* Exercise goal *
Return, exactly and in full, the lines of the records below starting at the one with "[cite: Chatterjee2021, Cor. 7.4] -/" and ending at the one with "β Λ η)| := by", and no other lines.

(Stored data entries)
______________________________

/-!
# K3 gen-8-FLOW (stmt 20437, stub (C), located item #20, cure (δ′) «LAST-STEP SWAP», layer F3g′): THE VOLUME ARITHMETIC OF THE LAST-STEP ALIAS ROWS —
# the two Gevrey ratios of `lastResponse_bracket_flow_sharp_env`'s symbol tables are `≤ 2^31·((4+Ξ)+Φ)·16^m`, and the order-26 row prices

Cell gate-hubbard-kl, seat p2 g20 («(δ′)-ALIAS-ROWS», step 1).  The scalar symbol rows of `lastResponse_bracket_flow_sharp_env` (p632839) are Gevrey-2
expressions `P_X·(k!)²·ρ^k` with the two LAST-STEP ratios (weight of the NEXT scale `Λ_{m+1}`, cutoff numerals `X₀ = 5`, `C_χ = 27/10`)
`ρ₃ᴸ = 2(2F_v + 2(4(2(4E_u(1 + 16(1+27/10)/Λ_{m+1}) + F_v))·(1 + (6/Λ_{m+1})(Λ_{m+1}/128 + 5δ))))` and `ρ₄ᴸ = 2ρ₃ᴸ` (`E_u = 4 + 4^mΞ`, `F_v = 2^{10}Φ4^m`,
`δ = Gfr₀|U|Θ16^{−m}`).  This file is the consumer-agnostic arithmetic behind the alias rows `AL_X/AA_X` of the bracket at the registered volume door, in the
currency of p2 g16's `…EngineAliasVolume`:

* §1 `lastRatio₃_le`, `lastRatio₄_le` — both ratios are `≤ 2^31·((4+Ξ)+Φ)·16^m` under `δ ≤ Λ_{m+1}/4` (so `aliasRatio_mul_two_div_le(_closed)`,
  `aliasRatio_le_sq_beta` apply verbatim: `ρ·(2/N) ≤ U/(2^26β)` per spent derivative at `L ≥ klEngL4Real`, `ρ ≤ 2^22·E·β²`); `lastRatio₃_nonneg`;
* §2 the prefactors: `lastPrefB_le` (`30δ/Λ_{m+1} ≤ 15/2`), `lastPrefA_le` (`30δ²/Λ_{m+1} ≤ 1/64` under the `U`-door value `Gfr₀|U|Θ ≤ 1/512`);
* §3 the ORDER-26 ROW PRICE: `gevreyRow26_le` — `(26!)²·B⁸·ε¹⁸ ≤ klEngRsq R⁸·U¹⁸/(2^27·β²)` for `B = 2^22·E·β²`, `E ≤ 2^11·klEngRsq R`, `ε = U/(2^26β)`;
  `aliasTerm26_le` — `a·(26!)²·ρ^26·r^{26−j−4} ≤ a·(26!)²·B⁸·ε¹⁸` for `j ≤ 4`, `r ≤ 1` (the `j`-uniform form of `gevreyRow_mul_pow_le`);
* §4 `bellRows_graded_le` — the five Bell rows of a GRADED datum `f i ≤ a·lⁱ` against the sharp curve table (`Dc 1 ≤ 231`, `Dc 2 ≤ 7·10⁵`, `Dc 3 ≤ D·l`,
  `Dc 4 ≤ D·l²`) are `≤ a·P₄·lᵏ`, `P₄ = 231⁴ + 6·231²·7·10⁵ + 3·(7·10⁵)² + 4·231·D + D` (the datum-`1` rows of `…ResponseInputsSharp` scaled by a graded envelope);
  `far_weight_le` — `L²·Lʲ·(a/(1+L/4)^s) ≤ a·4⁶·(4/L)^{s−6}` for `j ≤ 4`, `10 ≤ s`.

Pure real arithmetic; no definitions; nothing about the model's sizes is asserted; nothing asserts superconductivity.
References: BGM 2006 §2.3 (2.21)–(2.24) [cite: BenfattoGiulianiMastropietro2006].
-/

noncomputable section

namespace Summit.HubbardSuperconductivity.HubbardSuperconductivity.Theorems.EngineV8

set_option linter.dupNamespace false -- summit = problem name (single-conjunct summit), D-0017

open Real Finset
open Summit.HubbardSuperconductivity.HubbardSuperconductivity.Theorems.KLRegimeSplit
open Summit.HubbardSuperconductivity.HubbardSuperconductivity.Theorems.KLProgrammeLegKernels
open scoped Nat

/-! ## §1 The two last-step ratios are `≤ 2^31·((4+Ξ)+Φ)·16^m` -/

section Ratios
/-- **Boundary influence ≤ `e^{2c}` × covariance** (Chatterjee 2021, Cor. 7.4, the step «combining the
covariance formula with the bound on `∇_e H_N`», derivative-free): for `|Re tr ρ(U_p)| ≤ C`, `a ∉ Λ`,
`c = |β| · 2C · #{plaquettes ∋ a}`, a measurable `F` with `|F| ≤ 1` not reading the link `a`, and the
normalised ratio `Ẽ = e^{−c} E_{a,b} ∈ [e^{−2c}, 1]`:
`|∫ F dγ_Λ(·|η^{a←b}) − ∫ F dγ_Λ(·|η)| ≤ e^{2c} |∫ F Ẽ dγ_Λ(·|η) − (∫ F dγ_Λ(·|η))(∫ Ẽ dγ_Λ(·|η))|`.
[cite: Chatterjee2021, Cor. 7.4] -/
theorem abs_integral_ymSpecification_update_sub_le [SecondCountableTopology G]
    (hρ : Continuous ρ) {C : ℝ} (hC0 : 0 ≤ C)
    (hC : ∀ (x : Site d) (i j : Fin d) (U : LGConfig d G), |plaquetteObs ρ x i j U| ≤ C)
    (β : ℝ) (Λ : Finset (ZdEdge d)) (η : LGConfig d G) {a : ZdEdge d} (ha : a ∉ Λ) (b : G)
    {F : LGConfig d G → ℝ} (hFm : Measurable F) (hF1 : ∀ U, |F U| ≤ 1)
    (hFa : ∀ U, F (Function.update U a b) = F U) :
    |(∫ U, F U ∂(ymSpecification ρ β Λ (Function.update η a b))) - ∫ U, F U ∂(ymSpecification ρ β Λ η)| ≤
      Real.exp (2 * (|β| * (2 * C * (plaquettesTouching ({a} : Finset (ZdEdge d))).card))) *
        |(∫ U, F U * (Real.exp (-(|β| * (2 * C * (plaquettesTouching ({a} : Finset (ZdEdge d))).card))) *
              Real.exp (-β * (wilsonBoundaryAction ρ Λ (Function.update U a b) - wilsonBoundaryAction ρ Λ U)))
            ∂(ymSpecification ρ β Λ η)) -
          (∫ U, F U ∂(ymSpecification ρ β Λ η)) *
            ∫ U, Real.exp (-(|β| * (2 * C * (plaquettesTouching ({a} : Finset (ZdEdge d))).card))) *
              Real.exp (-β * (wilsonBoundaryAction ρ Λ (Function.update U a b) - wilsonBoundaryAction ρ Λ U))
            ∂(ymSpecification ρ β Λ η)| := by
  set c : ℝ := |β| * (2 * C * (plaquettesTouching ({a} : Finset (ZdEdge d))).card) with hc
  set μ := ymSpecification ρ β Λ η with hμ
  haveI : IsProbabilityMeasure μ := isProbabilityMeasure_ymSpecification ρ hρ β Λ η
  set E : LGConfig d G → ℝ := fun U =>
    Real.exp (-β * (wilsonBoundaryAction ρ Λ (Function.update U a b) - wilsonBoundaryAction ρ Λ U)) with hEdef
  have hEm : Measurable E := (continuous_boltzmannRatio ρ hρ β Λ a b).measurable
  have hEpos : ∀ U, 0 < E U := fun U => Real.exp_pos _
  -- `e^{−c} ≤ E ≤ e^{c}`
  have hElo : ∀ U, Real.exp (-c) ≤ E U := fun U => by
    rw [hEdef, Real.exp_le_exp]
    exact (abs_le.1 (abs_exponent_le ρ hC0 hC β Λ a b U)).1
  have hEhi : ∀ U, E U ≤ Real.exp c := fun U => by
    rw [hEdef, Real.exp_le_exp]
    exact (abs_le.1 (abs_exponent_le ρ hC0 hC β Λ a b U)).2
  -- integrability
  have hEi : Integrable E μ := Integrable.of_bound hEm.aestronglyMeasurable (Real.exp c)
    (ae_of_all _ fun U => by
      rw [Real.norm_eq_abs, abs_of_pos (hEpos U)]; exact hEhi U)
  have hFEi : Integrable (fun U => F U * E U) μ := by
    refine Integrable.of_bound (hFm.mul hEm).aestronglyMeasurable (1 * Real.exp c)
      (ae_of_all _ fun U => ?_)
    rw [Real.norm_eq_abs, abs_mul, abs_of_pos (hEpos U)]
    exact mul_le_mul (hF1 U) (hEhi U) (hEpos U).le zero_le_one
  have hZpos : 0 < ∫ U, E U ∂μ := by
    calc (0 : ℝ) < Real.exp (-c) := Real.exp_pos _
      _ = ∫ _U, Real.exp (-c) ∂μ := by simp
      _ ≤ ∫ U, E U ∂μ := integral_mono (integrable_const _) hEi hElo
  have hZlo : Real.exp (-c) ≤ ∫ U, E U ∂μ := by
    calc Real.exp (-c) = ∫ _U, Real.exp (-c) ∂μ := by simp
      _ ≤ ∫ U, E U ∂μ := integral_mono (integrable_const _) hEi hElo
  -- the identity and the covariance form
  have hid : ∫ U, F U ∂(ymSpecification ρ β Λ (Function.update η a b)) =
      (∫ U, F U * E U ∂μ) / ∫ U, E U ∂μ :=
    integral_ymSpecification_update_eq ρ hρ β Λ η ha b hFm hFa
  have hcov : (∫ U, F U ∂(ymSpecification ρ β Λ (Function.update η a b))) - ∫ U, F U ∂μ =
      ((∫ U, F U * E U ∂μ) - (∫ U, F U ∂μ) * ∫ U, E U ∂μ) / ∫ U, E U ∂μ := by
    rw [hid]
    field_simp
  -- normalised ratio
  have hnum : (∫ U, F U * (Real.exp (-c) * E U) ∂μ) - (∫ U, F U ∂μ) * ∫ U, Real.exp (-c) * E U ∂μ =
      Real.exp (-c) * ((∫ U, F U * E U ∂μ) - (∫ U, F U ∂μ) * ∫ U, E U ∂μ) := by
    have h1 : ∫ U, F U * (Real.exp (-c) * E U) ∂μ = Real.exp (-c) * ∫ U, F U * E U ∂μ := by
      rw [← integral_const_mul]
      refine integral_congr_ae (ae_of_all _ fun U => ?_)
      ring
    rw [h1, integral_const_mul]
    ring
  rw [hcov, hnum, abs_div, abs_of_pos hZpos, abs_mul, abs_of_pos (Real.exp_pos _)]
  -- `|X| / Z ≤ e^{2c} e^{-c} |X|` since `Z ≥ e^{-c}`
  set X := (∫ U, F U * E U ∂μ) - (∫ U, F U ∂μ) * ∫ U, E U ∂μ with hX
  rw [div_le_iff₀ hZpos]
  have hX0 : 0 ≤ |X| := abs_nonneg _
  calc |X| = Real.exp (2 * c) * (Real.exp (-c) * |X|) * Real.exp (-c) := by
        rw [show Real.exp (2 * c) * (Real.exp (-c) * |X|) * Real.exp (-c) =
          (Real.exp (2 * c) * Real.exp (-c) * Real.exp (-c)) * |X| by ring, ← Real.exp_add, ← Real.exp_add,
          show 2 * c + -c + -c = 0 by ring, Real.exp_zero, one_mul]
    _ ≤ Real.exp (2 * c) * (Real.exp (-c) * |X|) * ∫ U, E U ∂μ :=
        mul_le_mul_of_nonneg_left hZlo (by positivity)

______________________________

* Result of the exercise *
[cite: Chatterjee2021, Cor. 7.4] -/
theorem abs_integral_ymSpecification_update_sub_le [SecondCountableTopology G]
    (hρ : Continuous ρ) {C : ℝ} (hC0 : 0 ≤ C)
    (hC : ∀ (x : Site d) (i j : Fin d) (U : LGConfig d G), |plaquetteObs ρ x i j U| ≤ C)
    (β : ℝ) (Λ : Finset (ZdEdge d)) (η : LGConfig d G) {a : ZdEdge d} (ha : a ∉ Λ) (b : G)
    {F : LGConfig d G → ℝ} (hFm : Measurable F) (hF1 : ∀ U, |F U| ≤ 1)
    (hFa : ∀ U, F (Function.update U a b) = F U) :
    |(∫ U, F U ∂(ymSpecification ρ β Λ (Function.update η a b))) - ∫ U, F U ∂(ymSpecification ρ β Λ η)| ≤
      Real.exp (2 * (|β| * (2 * C * (plaquettesTouching ({a} : Finset (ZdEdge d))).card))) *
        |(∫ U, F U * (Real.exp (-(|β| * (2 * C * (plaquettesTouching ({a} : Finset (ZdEdge d))).card))) *
              Real.exp (-β * (wilsonBoundaryAction ρ Λ (Function.update U a b) - wilsonBoundaryAction ρ Λ U)))
            ∂(ymSpecification ρ β Λ η)) -
          (∫ U, F U ∂(ymSpecification ρ β Λ η)) *
            ∫ U, Real.exp (-(|β| * (2 * C * (plaquettesTouching ({a} : Finset (ZdEdge d))).card))) *
              Real.exp (-β * (wilsonBoundaryAction ρ Λ (Function.update U a b) - wilsonBoundaryAction ρ Λ U))
            ∂(ymSpecification ρ β Λ η)| := by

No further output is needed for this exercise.